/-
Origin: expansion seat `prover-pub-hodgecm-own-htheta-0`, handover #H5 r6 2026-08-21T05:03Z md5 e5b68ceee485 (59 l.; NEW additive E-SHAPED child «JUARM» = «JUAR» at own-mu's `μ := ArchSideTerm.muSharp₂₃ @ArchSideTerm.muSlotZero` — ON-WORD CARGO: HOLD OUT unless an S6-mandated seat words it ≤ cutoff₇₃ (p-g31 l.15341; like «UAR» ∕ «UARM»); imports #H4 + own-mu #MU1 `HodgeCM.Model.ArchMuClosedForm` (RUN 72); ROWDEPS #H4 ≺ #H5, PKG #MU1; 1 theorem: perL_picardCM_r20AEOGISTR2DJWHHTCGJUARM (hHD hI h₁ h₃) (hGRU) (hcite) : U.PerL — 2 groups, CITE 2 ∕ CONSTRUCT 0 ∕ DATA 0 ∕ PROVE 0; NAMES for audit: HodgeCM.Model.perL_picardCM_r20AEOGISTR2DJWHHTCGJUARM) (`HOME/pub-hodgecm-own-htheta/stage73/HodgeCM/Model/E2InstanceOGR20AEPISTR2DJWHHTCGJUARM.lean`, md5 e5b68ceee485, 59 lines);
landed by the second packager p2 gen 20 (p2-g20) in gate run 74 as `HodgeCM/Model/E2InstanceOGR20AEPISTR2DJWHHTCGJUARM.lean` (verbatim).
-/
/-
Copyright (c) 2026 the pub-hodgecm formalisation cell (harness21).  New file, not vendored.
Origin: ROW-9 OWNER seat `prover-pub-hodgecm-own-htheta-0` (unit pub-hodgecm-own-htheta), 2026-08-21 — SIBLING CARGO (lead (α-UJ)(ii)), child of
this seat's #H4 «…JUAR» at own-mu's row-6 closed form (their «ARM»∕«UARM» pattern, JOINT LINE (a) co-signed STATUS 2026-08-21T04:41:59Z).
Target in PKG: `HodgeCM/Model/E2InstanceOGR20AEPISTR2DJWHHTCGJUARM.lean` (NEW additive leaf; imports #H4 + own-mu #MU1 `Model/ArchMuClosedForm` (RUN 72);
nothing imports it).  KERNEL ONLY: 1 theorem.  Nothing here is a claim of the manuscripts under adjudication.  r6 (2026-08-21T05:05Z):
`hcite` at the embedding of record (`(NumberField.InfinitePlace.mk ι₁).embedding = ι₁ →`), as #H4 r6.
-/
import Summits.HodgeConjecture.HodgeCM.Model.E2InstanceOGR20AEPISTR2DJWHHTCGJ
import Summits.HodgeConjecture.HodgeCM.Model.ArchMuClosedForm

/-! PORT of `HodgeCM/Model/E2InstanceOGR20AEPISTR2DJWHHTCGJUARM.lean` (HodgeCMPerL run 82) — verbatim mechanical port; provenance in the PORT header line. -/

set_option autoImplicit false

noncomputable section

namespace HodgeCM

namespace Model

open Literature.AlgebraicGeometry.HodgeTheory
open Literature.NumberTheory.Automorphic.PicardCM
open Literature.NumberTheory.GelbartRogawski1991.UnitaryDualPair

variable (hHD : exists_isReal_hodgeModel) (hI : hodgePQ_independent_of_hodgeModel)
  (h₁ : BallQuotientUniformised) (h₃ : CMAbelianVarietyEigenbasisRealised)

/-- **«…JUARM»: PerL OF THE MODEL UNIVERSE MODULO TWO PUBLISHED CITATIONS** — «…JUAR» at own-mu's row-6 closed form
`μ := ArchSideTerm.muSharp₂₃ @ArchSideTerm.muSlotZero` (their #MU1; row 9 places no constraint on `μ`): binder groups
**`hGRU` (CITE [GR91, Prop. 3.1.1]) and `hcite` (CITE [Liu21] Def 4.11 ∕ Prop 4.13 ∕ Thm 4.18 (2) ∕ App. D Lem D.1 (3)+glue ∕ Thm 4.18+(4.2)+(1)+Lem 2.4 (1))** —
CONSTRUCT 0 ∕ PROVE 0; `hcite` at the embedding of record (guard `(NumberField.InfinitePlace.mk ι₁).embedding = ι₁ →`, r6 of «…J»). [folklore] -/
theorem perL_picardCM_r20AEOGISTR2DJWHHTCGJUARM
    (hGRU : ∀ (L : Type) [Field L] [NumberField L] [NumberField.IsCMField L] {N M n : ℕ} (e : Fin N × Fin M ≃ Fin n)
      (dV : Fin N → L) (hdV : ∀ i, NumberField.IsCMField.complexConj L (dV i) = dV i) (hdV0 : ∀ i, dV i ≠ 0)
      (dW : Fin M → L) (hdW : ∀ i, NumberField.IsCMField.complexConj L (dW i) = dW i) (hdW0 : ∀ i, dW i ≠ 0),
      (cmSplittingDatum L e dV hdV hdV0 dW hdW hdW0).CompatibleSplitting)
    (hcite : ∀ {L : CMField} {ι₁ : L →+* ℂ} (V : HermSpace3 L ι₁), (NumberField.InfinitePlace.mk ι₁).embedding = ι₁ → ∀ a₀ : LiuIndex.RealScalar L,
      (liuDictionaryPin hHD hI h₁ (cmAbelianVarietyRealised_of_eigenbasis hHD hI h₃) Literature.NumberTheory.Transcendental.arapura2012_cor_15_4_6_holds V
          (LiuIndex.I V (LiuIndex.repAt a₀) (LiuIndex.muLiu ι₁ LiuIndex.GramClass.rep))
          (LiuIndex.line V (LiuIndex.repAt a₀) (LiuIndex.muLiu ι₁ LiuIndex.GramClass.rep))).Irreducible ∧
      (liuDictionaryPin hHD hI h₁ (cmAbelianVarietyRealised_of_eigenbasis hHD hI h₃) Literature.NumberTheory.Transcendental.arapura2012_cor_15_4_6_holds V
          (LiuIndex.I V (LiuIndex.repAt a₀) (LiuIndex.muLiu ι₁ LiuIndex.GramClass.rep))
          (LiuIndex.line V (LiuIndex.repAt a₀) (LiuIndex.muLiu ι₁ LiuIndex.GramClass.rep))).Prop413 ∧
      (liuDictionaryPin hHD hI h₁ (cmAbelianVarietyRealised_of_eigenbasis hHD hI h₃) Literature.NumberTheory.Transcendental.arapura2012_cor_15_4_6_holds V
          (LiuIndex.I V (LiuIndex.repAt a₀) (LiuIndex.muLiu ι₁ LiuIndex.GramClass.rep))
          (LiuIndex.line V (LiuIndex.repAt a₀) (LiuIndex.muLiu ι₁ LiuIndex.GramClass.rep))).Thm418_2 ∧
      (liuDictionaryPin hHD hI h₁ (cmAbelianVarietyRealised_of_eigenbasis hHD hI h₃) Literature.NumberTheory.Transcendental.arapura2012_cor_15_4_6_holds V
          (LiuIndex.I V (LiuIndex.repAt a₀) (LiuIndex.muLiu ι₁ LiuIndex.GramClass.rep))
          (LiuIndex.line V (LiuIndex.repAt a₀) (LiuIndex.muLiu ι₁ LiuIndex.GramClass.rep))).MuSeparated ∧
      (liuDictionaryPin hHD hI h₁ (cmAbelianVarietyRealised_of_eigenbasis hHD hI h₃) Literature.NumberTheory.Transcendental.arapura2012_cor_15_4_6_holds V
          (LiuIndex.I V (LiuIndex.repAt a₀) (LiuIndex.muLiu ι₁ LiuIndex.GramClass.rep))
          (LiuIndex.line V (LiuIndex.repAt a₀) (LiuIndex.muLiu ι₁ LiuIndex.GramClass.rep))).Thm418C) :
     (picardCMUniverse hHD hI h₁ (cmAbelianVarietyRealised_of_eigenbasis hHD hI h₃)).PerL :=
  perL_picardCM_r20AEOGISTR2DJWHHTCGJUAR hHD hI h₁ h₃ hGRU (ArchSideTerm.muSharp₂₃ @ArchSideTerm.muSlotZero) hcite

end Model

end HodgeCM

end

═══

**Task requirements**. Your task is to gather all lines from the entries above that hold the word "open".

**Expected output**.
open Literature.AlgebraicGeometry.HodgeTheory
open Literature.NumberTheory.Automorphic.PicardCM
open Literature.NumberTheory.GelbartRogawski1991.UnitaryDualPair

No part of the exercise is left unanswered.